I am exhausted and it's 4:30am so I am going to wrap this article up here. I want to close this article by recommending that all of you, if you are able, switch immediately to the fp16 version of the UMT5xxl text encoder if you are using a lower precision version. Most people simply settle for fp8 or lower, and a lot of people who could run fp16 simply don't because they either don't consider it that big of a deal or that important of a part of the workflow. A lot of people also think the fp16 version is too big to fit in their VRAM. The text encoder does NOT have to fit in VRAM. It is system RAM heavy, yes, but many many people have the system RAM necessary to run fp16 text encoding and simply don't. The text encoder is SO important to every aspect of video generation. The only reason my precision gating works so incredibly well is because the fp16 text encoder is providing perfectly handcrafted specific instructions for the model to use every step of the way. Using fp8 text encoding HALVES the specificity, gradients, and quality of the conditioning the model receives. Does precision gating work with a lower precision text encoder? Absolutely, but the results are noticeably degraded in prompt adherence, refinement of fine edges, color gradients, and textures just going from fp16 to fp8. Going lower than fp8 is exponentially worse. You do not need to match the text encoder precision to the precision of your models. I implore everyone reading this to at least TRY to run fp16 UMT5xxl in their workflow if they current are not using fp16.

Soon I will be returning to my gauntlet of higher education and my articles will most likely be spaced much further apart in the coming months until summer rolls around. My next article will focus on samplers and how different types of samplers fit into this scheme. The days of just using Euler for every sampler need to die and I plan to kill it once and for all. Also, fingers crossed, hopefully at that point I will have my custom samplers specifically tailored for each phase of the sampling process fully finalized and ready for release. I am already using them for my most current videos in the high, mid, and refinement stages and the results are amazing so far. Until then, get crazy and experiment!

Addendum: I wanted to include a short addendum to the article to emphasize that the illustrative example given of using only Q2K and Q5K_S in a two sampler setup is not optimal and far from ideal. While you can certainly make good videos with excellent camera motion, detailed reveals, etc. as evidenced by my example videos, the provided workflow is meant to be a beginner friendly starting point and is explained as such in the accompanying note nodes. I understand that the vast majority of workflows and user experience centers around two samplers but the Q2K/Q5K_S is meant more as an example of how capable the model is at lower precision and meant to be illustrative of the fact that you can definitely make dynamic, interesting, and good quality videos without a massive supercomputer and using fp16 models, and not meant as an end solution.

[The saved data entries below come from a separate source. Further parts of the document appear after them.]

import Summits.Ventures.DiscreteObjects.PP12.OrderElevenHomologyKernel

/-!
# PP(12), order-11 cell, Case A: blocking SCAN of the orbit representatives, slices 16–18 (representatives 320–362) (designs g22)
Framing: lottery ticket; floor = certified bounds/negative ranges.

Cell pub-namedobj (venture DiscreteObjects), target (M), P11-SIZING.md. Each declaration: `Homology12.scanOK (20k) 20 = true` by `decide +kernel` — the representatives
`REPS[20k, 20k+20)` have no compatible row among the 3,441 rows `CANDS3` (68,820 compatibility tests, ≈ 60–80 s of kernel time each; at most four declarations per
file — ten in one file overran the farm's elaboration window in designs g22's test). No `sorry`, no axioms; nothing here asserts a census statement by itself.
-/

namespace Summit.Ventures.DiscreteObjects.PP12

namespace Homology12

set_option maxHeartbeats 400000000 in
/-- representatives `320 … 339` are blocked by index `2` -/
theorem scan_16 : scanOK 320 20 = true := by decide +kernel

set_option maxHeartbeats 400000000 in
/-- representatives `340 … 359` are blocked by index `2` -/
theorem scan_17 : scanOK 340 20 = true := by decide +kernel

set_option maxHeartbeats 400000000 in
/-- representatives `360 … 362` are blocked by index `2` -/
theorem scan_18 : scanOK 360 3 = true := by decide +kernel

end Homology12

end Summit.Ventures.DiscreteObjects.PP12
import Literature.MathematicalPhysics.QuantumLattice.FermionBlockRGFluctuation

/-!
# Bałaban–O'Carroll–Schor, *Block renormalization group for Euclidean fermions*, §II: Lemma II.2,
# Lemma II.4 a)–h), Theorem II.1, Theorem II.2 and the DECOMPOSITION OF THE TWO-POINT FUNCTION
# (2.5) = §I (1.5)–(1.6), `D⁻¹ = Σ_{j<k} S_jΓ_jS̄_j^* + S_kD_k⁻¹S̄_k^*` — PROVED as finite-dimensional
# operator identities along the tree's fermionic block-RG tower (Dimock (46)–(48), (50)–(51))

statement-level skeleton of published theorems with citation tags; proofs where landed; nothing here is a claim about the Yang–Mills mass gap

**Citation header (reproduction of PUBLISHED work).**
* T. Bałaban, M. O'Carroll, R. Schor, *Block renormalization group for Euclidean fermions*, Commun.
  Math. Phys. **122** (1989) 233–247 [BalabanOcarrollSchor1989] (held: `paper:doi-10-1007-bf01257414` =
  `paper:balaban1989-cmp122-bos-fermion-block-rg`, the Project Euclid open-access scan
  `euclid.cmp/1104178395`): §I p.234 (the display after (1.4)) and (1.5), p.235 (1.6); §II p.237
  (2.1)–(2.4), LEMMA II.2, LEMMA II.3, p.238 THEOREM II.1 a)–c), LEMMA II.4 a)–h) with its proof,
  p.239 THEOREM II.2 and (2.5).  **Legibility note.** Both held TEXT LAYERS of pp. 237–239 are OCR
  débris for every display (recorded by seat p11 gen 18); the statements below were transcribed from
  the PAGE IMAGES of the same scan (PDF sha256 `5db72617…7395aed5`, pages rendered by the seat's
  pure-python CCITT-G4 decoder, seat folder `work/render/`), and every identity is in any case
  certified here by proof.  Writer seat p11 (literature-prover-lit-balaban-p11-g19-0), YM LIT SWEEP
  item (c), Lean lane; companion of the seat's `FermionBlockRGComposition.lean` (BOS Lemma II.1) and
  `FermionBlockRGFluctuation.lean` (Dimock (38)–(48), (50)–(51)).
* J. Dimock, *Quantum electrodynamics on the 3-torus. II*, arXiv:math-ph/0407063 (2004)
  [Dimock2004QED3TorusII], §1.3.3–1.3.4 (46)–(48), (50)–(52) p.9 (`paper:arxiv-math-ph_0407063` p.9
  L1–58): the one-step flow whose tower (`flowD`, `flowGamma`, `flowH`, `flowHb`, `flowS`, `flowZ`)
  this file analyses, and p.9 L44–47: *"Balaban, O'Carroll, and Schor show for `A` on `𝕋^{−k}_{N+M−k}`
  that if `e_k|∂A|` is sufficiently small then `S_k(A), H_k(A), Γ_k(A)` all exist … For `A = 0` this can
  be found in [13]"* (= BOS).

**The printed statements (BOS, verbatim from the page images; `D ≡ D^{(0),ε}` the fine action,
`Q_k` the `k`-fold block average with `Q_kQ_k^* = I`, `Q ≡` the one-step average,
`a_k = a(1 − L⁻¹)/(1 − L⁻ᵏ)`).**
p.237: *"Define `Z^{(k),L^kε}` and `D^{(k+1),L^{k+1}ε}` inductively by
`Z^{(k),L^kε} e^{(ψ̄,D^{(k+1),L^{k+1}ε}ψ)} ≡ T^{L^kε}_{a,L}(e^{(φ̄,D^{(k),L^kε}φ)})` (2.1), and let
`G^ε_k ≡ (D^{(0),ε} + a_k(L^kε)⁻¹Q_k^*Q_k)⁻¹` (2.2).  **Lemma II.2.**
`D^{(k),L^kε} = a_k(L^kε)⁻¹I − a_k²(L^kε)⁻²Q_kG^ε_kQ_k^*`.  Proof of Lemma II.2. By the inductive definition
of `D^{(k),L^kε}` and the composition `T^{L^{k−1}ε}_{a,L}⋯T^{Lε}_{a,L}T^ε_{a,L} = T^ε_{a_k,L^k}`, we have
`Z^ε_k e^{(ψ̄,D^{(k),L^kε}ψ)} = T^ε_{a_k,L^k}(e^{(φ̄,D^{(0),ε}φ)})`. Performing the integral gives the result.
Define a fluctuation two-point function by the quadratic form in the integral in
`T^{L^kε}_{a,L}(e^{(φ̄,D^{(k),L^kε}φ)})` by `Γ^{(k),L^kε} ≡ (D^{(k),L^kε} + a(L^{k+1}ε)⁻¹Q^*Q)⁻¹` (2.3).
… **Lemma II.3.** `D^{(k+1),L^{k+1}ε} = a(L^{k+1}ε)⁻¹ − a²(L^{k+1}ε)⁻²QΓ^{(k),L^kε}Q^*`. … By calculation
we find `T^ε_{a_k,L^k}(e^{(φ̄,D^{(0),ε}φ)+(φ̄,f)+(f̄,φ)})(ψ̄,ψ,f̄,f)
 ≡ Z^ε_k e^{(ψ̄,D^{(k),L^kε}ψ)} e^{a_k(L^kε)⁻¹[(ψ̄,Q_kG^ε_kf)+(f̄,G^ε_kQ_k^*ψ)]} e^{−(f̄,G^ε_kf)}` (2.4),
which defines `Z^ε_k`."*
p.238: *"**Theorem II.1.** a) `Z^ε_{k+1} = Z^ε_kZ^{(k),L^kε}`, or in iterated form
`Z_k = Z^{(k−1),L^{k−1}ε}⋯Z^{(1),Lε}Z^{(0),ε}`.  b) `a_{k+1}(L^{k+1}ε)⁻¹Q_{k+1}G^ε_{k+1}
= a(L^{k+1}ε)⁻¹a_k(L^kε)⁻¹QΓ^{(k),L^kε}Q_kG^ε_k`, `a_{k+1}(L^{k+1}ε)⁻¹G^ε_{k+1}Q^*_{k+1}
= a(L^{k+1}ε)⁻¹a_k(L^kε)⁻¹G^ε_kQ^*_kΓ^{(k),L^kε}Q^*`.  c) `G^ε_{k+1} = a_k²(L^kε)⁻²G^ε_kQ^*_kΓ^{(k),L^kε}Q_kG^ε_k
+ G^ε_k`, or in iterated form `G^ε_k = Σ_{j=1}^{k−1} a_j²(L^jε)⁻²G^ε_jQ^*_jΓ^{(j),L^jε}Q_jG^ε_j + Γ^{(0),ε}`.
We now establish other representations … **Lemma II.4.**
a) `G^ε_k = D^{(0),ε−1} − a_k(L^kε)⁻¹D^{(0),ε−1}Q^*_k(I + a_k(L^kε)⁻¹Q_kD^{(0),ε−1}Q^*_k)⁻¹Q_kD^{(0),ε−1}
 = D^{(0),ε−1} − D^{(0),ε−1}Q^*_kD^{(k),L^kε}Q_kD^{(0),ε−1}` (the minus sign of the second line is faint
in the scan; it is forced by the first line and b)).  b) `D^{(k),L^kε} = a_k(L^kε)⁻¹(I + a_k(L^kε)⁻¹Q_kD^{(0),ε−1}Q^*_k)⁻¹`.
c) `D^{(k+1),L^{k+1}ε} = a(L^{k+1}ε)⁻¹(I + a(L^{k+1}ε)⁻¹QD^{(k),L^kε−1}Q^*)⁻¹`.
d) `Γ^{(k),L^kε} = D^{(k),L^kε−1} − D^{(k),L^kε−1}Q^*D^{(k+1),L^{k+1}ε}QD^{(k),L^kε−1}`.
e) `a_k(L^kε)⁻¹G^ε_kQ^*_k = D^{(0),ε−1}Q^*_kD^{(k),L^kε}`.  f) `a_k(L^kε)⁻¹Q_kG^ε_k = D^{(k),L^kε}Q_kD^{(0),ε−1}`.
g) `D^{(0),ε−1}Q^*_{k+1}D^{(k+1),L^{k+1}ε} = a(L^{k+1}ε)⁻¹D^{(0),ε−1}Q^*_kD^{(k),L^kε}Γ^{(k),L^kε}Q^*`,
`a(L^{k+1}ε)⁻¹Γ^{(k),L^kε}Q^* = D^{(k),L^kε−1}Q^*D^{(k+1),L^{k+1}ε}`.
h) `D^{(k+1),L^{k+1}ε}Q_{k+1}D^{(0),ε−1} = a(L^{k+1}ε)⁻¹QΓ^{(k),L^kε}D^{(k),L^kε}Q_kD^{(0),ε−1}`,
`a(L^{k+1}ε)⁻¹QΓ^{(k),L^kε} = D^{(k+1),L^{k+1}ε}QD^{(k),L^kε−1}`.
Proof of Lemma II.4 a) Letting `a′ = a_k(L^kε)⁻¹` and multiplying `(D^{(0),ε} + a′Q^*_kQ_k)f = g` on the
left by `Q_kD^{(0),ε−1}` gives `Q_kf = (I + a′Q_kD^{(0),ε−1}Q^*_k)⁻¹Q_kD^{(0),ε−1}g`. Substituting for `Q_kf`
above gives the first equality of the lemma; the 2nd follows from b); b) Substitute `G^ε_k` from the
first line of Lemma II.4 a) in Lemma II.2 and simplify. c) Using Lemma II.3 … the result follows as in
the proof of b), d) … as in the proof of a) the result follows using Lemma II.4c. e) Use Lemma II.4 a)
for `G^ε_k` and simplify. f) … similar to e). g) and h) express Theorem II.1b) in terms of Lemmas II.4e)
and f)."*
p.239: *"**Theorem II.2.** `a_j²(L^jε)⁻²G^ε_jQ^*_jΓ^{(j),L^jε}Q_jG^ε_j = D^{(0),ε−1}Q^*_jD^{(j),L^jε}Q_jD^{(0),ε−1}
− D^{(0),ε−1}Q^*_{j+1}D^{(j+1),L^{j+1}ε}Q_{j+1}D^{(0),ε−1}`.  Proof of Theorem II.2 follows from Lemma II.4
d)–f).  We immediately obtain from Theorem II.1c, using Lemma II.4a for `G^ε_k`, the decomposition
formula `D^{(0),ε−1} = Σ_{j=0}^{k−1} (D^{(0),ε−1}Q^*_jD^{(j),L^jε}Q_jD^{(0),ε−1}
− D^{(0),ε−1}Q^*_{j+1}D^{(j+1),L^{j+1}ε}Q_{j+1}D^{(0),ε−1}) + D^{(0),ε−1}Q^*_kD^{(k),L^kε}Q_kD^{(0),ε−1}` (2.5).
We note that the specific form of the individual terms can also be obtained by telescoping `G^ε_k` as
given by Lemma II.4a."*  §I p.234: *"then applying the RGT's we get a sequence of `L^kε` lattice
actions `D_k`, `k = 1,2,…` given by `D_k = a_k(L^kε)⁻¹(I + a_k(L^kε)⁻¹Q_kD⁻¹Q_k^*)⁻¹` … It turns out
that the overall structure of the decomposition of the two-point function `D⁻¹` is trivial; the
decomposition is the telescopic sum (letting `D_0 = D` and `Q_0 = I`)"* (1.5) [= (2.5)], p.235:
*"which can be written `D⁻¹ = Σ_{j=0}^{k−1} S_jΓ_jS̄^*_j + S_kD_k⁻¹S̄^*_k` (1.6) where `S_i = D⁻¹Q^*_iD_i`,
`S̄^*_i = D_iQ_iD⁻¹` are `L^jε(ε)` to `ε(L^jε)` operators and `Γ_j = D_j⁻¹ − D_j⁻¹Q^*D_{j+1}QD_j⁻¹
= (D_j − a(L^{j+1}ε)⁻¹Q^*Q)⁻¹` a `L^jε` lattice operator"* [sic: §I prints `−a(L^{j+1}ε)⁻¹` here where
(2.3) and Lemma II.4 c)–d) have `+`; the `+` sign is the one consistent with d), and is what is proved].

**Dictionary (tree ↔ BOS ↔ Dimock).**  Along the tree's tower of fermion lattices `𝓘 0, 𝓘 1, …`
(`FermionBlockRGComposition` §7, `FermionBlockRGFluctuation` §7) with one-step data `Q_j = Qs j`,
`Q̄_j = Qbs j` (BOS `Q`, `Q^*`; Dimock `Q_{e_j}(Q̃_jA)`, `Q_{e_j}(−Q̃_jA)ᵀ`), one-step weights
`c j` (BOS `a(L^{j+1}ε)⁻¹`; Dimock `b/L`) and fine action `D₀` (BOS `D ≡ D^{(0),ε}`; Dimock `D_{e_0}(A) + m_0`):
`flowD k` = BOS `D^{(k),L^kε}` = §I `D_k` (its recursion IS Lemma II.3 = Dimock (47)₃); `flowGamma k` =
`Γ^{(k),L^kε}` (2.3) = Dimock `Γ_k` (46); `Qacc k`, `Qbacc k` = `Q_k`, `Q^*_k` (composites, `Q_0 = I`);
the accumulated inverse weight `accInvWeight c k = Σ_{j<k} (c j)⁻¹` = `(a_k(L^kε)⁻¹)⁻¹ = L^kε/a_k`
(BOS's `1/a_{k+1} = L⁻¹/a_k + 1/a` summed; `= 0` at `k = 0`, i.e. `a_0 = ∞`, matching `Q_0 = I`,
`D_0 = D`), so a COMPOSITE WEIGHT at level `k ≥ 1` is any `b` with `b · accInvWeight c k = 1`
(`= bacc c (k−1)` of `FermionBlockRGComposition`, `bacc_mul_accInvWeight_succ`); `G^ε_k` (2.2) =
`fluctuationPropagator b (Qacc k) (Qbacc k) D₀`; `flowH k` = BOS `S_k = D⁻¹Q^*_kD_k` of (1.6)
`= a_k(L^kε)⁻¹G^ε_kQ^*_k` (II.4 e) = Dimock `H_k`; `flowHb k` = `S̄^*_k = D_kQ_kD⁻¹ = a_k(L^kε)⁻¹Q_kG^ε_k`
(II.4 f); `flowS k = Σ_{j<k} H_jΓ_jH̄_j` = Dimock `S_k` (50)–(51) = `Σ_{j<k} S_jΓ_jS̄^*_j` of (1.6)
= `G^ε_k` (Theorem II.1 c) iterated).  Sign convention: the tree's densities are `e^{−ψ̄Dψ}` and
weights `e^{−c|χ−Qψ|²}` (Dimock), BOS's are `e^{+(ψ̄,Dψ)}`, `e^{+a(Lε)⁻¹(…)}`; the operator identities
are literally the same.

**What is here (kernel-checked, zero `sorry`, no new `Prop` definitions; pure matrix algebra over a
commutative ring `R`, plus three Grassmann-side corollaries).**  Standing hypotheses, all BOUNDED to
the levels used (BOS p.237: *"Various operator inverses will appear here and will be shown to exist in
the next section"*): `hD₀ : IsUnit D₀.det`; for `j < k`: `IsUnit (c j)`, `Qs j * Qbs j = 1`
(*"`Q_kQ_k^* = I`"*) and `IsUnit (fluctuationOp (c j) (Qs j) (Qbs j) (flowD j)).det` (`Γ^{(j)}` exists).
FROM THESE the invertibility of every `D^{(k)}` (`isUnit_det_flowD`) and of `D + a_k(L^kε)⁻¹Q^*_kQ_k`
(`G^ε_k` exists, `isUnit_det_fluctuationOp_acc`) is DERIVED, not assumed.
* §1 one step, any `a, Q, Q̄, D` (next to the tree's `blockDirac_mul_avgPropagator` = II.4 c) one step):
  **II.4 d)** `inv_fluctuationOp_eq_sub` (`Γ = D⁻¹ − D⁻¹Q̄D₁QD⁻¹`, Mathlib's Woodbury identity
  `Matrix.add_mul_mul_inv_eq_sub`), **II.4 g)₂/h)₂** `fluctShiftMat_eq` (`aΓQ̄ = D⁻¹Q̄D₁`, Dimock's `H`
  factor), `fluctShiftBarMat_eq` (`aQΓ = D₁QD⁻¹`).
* §2 `accInvWeight`, `accAvgPropagator k = (Σ_{j<k}c_j⁻¹)·1 + Q_kD₀⁻¹Q^*_k`, and **II.4 b) ∕ §I p.234 ∕
  c) iterated**: `flowD_mul_accAvgPropagator` (`D_k · (L^kε/a_k · I + Q_kD⁻¹Q^*_k) = 1`),
  `isUnit_det_flowD`, **`inv_flowD`** (`D_k⁻¹ = L^kε/a_k · I + Q_kD⁻¹Q^*_k`), `inv_flowD_succ` (c) inverse
  form), `flowD_succ_eq_smul_inv` (**II.4 c) as printed**), `flowD_eq_smul_inv` (**II.4 b) as printed**).
* §3 **(2.2) + LEMMA II.2**: `isUnit_det_fluctuationOp_acc` (`G^ε_k` exists),
  **`flowD_eq_blockDirac_acc`**: `flowD k = blockDirac b (Qacc k) (Qbacc k) D₀ = b·1 − b²Q_kG^ε_kQ^*_k`
  for every composite weight `b` (`b · accInvWeight c k = 1`) — the `k`-step block action IS the one-step
  block action of the composite averages; with `b = bacc c k`: `flowD_succ_eq_blockDirac_bacc` (the data of
  `FermionBlockRGComposition.towerT_succ`, BOS's own route "(2.1) + Lemma II.1 ⇒ Lemma II.2";
  `isUnit_bacc`, `bacc_mul_accInvWeight_succ`).
* §4 **II.4 e), f)**: `flowH_eq` (`H_k = D⁻¹Q^*_kD_k`), `flowHb_eq` (`H̄_k = D_kQ_kD⁻¹`), and with `G^ε_k`:
  `smul_fluctuationPropagator_acc_mul_Qbacc` (e) as printed), `smul_Qacc_mul_fluctuationPropagator_acc`
  (f) as printed), `flowH_eq_smul`, `flowHb_eq_smul`; **II.4 g)₁, h)₁**: `flowH_succ_eq`, `flowHb_succ_eq`.
* §5 **THEOREM II.2**: `flowH_mul_flowGamma_mul_flowHb` (tree form
  `H_jΓ_jH̄_j = D⁻¹Q^*_jD_jQ_jD⁻¹ − D⁻¹Q^*_{j+1}D_{j+1}Q_{j+1}D⁻¹`) and
  `sq_smul_fluctuationPropagator_acc_conj_eq_sub` (as printed, with `G^ε_j`).
* §6 **(2.5) = (1.5)** `inv_eq_sum_range_sub_add` (the telescopic sum — hypothesis-free) and **(1.6)**
  **`inv_eq_flowS_add`: `D₀⁻¹ = flowS k + flowH k · (flowD k)⁻¹ · flowHb k`** — THE DECOMPOSITION OF THE
  TWO-POINT FUNCTION into the `k` fluctuation scales and the block field.
* §7 **II.4 a)** (`fluctuationPropagator_acc_eq_sub`, `…_sub'`: both lines) and **THEOREM II.1**: a)
  `flowZ_eq_prod`; b) `smul_Qacc_succ_mul_fluctuationPropagator_acc`,
  `smul_fluctuationPropagator_acc_succ_mul_Qbacc`; c) `fluctuationPropagator_acc_one` (`G_1 = Γ^{(0)}`),
  `fluctuationPropagator_acc_succ` (one step) and **`fluctuationPropagator_acc_eq_flowS`** (iterated form:
  `G^ε_k = Σ_{j<k} H_jΓ_jH̄_j = flowS k` — Dimock's two descriptions of `S_k(A)`, (40) and (50), agree).
* §8 Grassmann side (`[Algebra ℚ R]`): **(2.1) iterated** `towerT_grassmannExp_quadratic`
  (`T_{c_{k−1}}⋯T_{c_0}(e^{−ψ̄D₀ψ}) = flowZ k • e^{−χ̄ (flowD k) χ}`), the display of the proof of Lemma II.2
  `fermionBlockRG_acc_grassmannExp_quadratic`
  (`T_{bacc k, Q_{k+1}, Q^*_{k+1}}(e^{−ψ̄D₀ψ}) = ε det(−(G^ε_{k+1})⁻¹) • e^{−χ̄ D_{k+1} χ}`), and **(2.4) in the
  tree's conventions** `iterGeneratingFn_eq_generatingFn_acc` (the `k`-fold generating function (44) with
  the data in closed form: `H_k = a_kG_kQ^*_k`, `H̄_k = a_kQ_kG_k`, `S_k = G^ε_k`); (v1.1) **THEOREM II.1 a)
  IN SUBSTANCE** `accConst_mul_eq_flowZ`: the constant of the COMPOSITE transformation — `accConst k` of
  `FermionBlockRGComposition.towerT_succ` times `ε₀ det(−(D₀ + bacc k·Q^*_{k+1}Q_{k+1}))` (BOS's `Z^ε_{k+1}`
  of (2.4), up to the tree's normalisations) — EQUALS the product `flowZ (k+1)` of the one-step constants
  (BOS's `Z^{(k)}⋯Z^{(0)}`), by comparing `towerT_succ` with `towerT_grassmannExp_quadratic` on the
  Gaussian and cancelling the unit `e^{−χ̄D_{k+1}χ}`.

**Design ∕ honest scope.** (i) BOS prove Lemma II.2 by the composite Gaussian integral and Lemma II.4
by operator manipulations; here II.4 b)∕c) come first (induction on the tree's one-step Woodbury lemma)
and Lemma II.2 follows by uniqueness of two-sided inverses of `accAvgPropagator k` — a shorter road in
the tree; the Grassmann reading is recovered in §8.  (ii) BOS's `Q^*` is the adjoint for the Riemann-sum
inner products; here `Q̄_j` is a free matrix with `Q_jQ̄_j = 1` (so Dimock's gauge-covariant case (42) is
covered), and the lattice-spacing factors `(L^kε)⁻¹` are absorbed into the weights `c j`, `b` as in the
two companion files.  (iii) Not here: §III (exponential decay of the kernels, (3.1)–(3.5)), §IV, the
continuum limits (1.9)–(1.11), and the multi-field representation (1.8).

Mathlib: `Matrix.add_mul_mul_inv_eq_sub` (Woodbury), `Matrix.det_add_mul` (matrix determinant lemma),
`Matrix.inv_eq_left_inv ∕ inv_eq_right_inv`, `Finset.sum_range_sub'`; the tree: `WilsonFermionBlockAveraging`
(`fluctuationOp`, `blockDirac`, `fluctuationPropagator`, `blockDirac_mul_avgPropagator`,
`fermionBlockRG_grassmannExp_quadratic`), `FermionBlockRGComposition` (`Qacc`, `Qbacc`, `bacc`, `towerT`),
`FermionBlockRGFluctuation` (`flowD`, `flowGamma`, `flowH`, `flowHb`, `flowS`, `flowZ`, `fluctShiftMat`,
`fluctShiftBarMat`, `generatingFn`, `iterGeneratingFn_eq_generatingFn`), `GrassmannGaussianChargeRule`
(`isNilpotent_quadratic`).
(v1.0 p338586 = §§1–8, seat p11 gen 19; v1.1 = the same text with `accConst_mul_eq_flowZ` and one private
cancellation lemma appended to §8 and this docstring extended — no declaration changed or removed.)
-/

noncomputable section
/-- On the support `u ≤ Z`: `(BA' − B'A)² ≤ 16hZAA'` and `(A' − A)² ≤ 4ZAA'`. [cite: GrimmeltMerikoski2025, §4.1.2 ("we can restrict summation to … ≤ Z")] -/
theorem sq_le_of_uPair_le {h : ℕ} (hh : 0 < h) {s t : ℤ × ℤ} (hs : 0 < s.1) (ht : 0 < t.1) {Z : ℝ}
    (hu : uPair h s t ≤ Z) :
    ((s.2 * t.1 - t.2 * s.1 : ℤ) : ℝ) ^ 2 ≤ 16 * h * Z * s.1 * t.1 ∧
      ((t.1 - s.1 : ℤ) : ℝ) ^ 2 ≤ 4 * Z * s.1 * t.1 := by
  unfold uPair at hu
  have hs' : (0 : ℝ) < s.1 := by exact_mod_cast hs
  have ht' : (0 : ℝ) < t.1 := by exact_mod_cast ht
  have hh' : (0 : ℝ) < h := by exact_mod_cast hh
  have hden : (0 : ℝ) < 16 * (h : ℝ) * s.1 * t.1 := by positivity
  rw [div_le_iff₀ hden] at hu
  have hX := sq_nonneg (((s.2 * t.1 - t.2 * s.1 : ℤ) : ℝ))
  have hY := sq_nonneg (((t.1 - s.1 : ℤ) : ℝ))
  constructor <;> nlinarith

/-- On the support: `A ≤ (2 + 4Z)A'`. [cite: GrimmeltMerikoski2025, §4.1.2 ("𝔠₁ ≪ Z𝔠₂")] -/
theorem fst_le_of_uPair_le {h : ℕ} (hh : 0 < h) {s t : ℤ × ℤ} (hs : 0 < s.1) (ht : 0 < t.1) {Z : ℝ}
    (hu : uPair h s t ≤ Z) : (s.1 : ℝ) ≤ (2 + 4 * Z) * t.1 := by
  obtain ⟨-, hY⟩ := sq_le_of_uPair_le hh hs ht hu
  have hs' : (0 : ℝ) < s.1 := by exact_mod_cast hs
  have ht' : (0 : ℝ) < t.1 := by exact_mod_cast ht
  push_cast at hY
  nlinarith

It is very much a Temu version of the full 3 sampler setup.

The overarching point of the article is to emphasize a division of labor into the 3 main phases of the video diffusion process and to focus each sampling phase on its intended function based on how Wan 2.2 operates during sampling. Additionally this article is one in a continuing series and is intended to inform a larger understanding of how Wan and video diffusion functions and not 'do this exactly this way'. All of this is highly experimental, we are all in a truly wild west era of diffusion modeling and I encourage everyone to experiment and challenge any and all assumptions both established and newly proposed.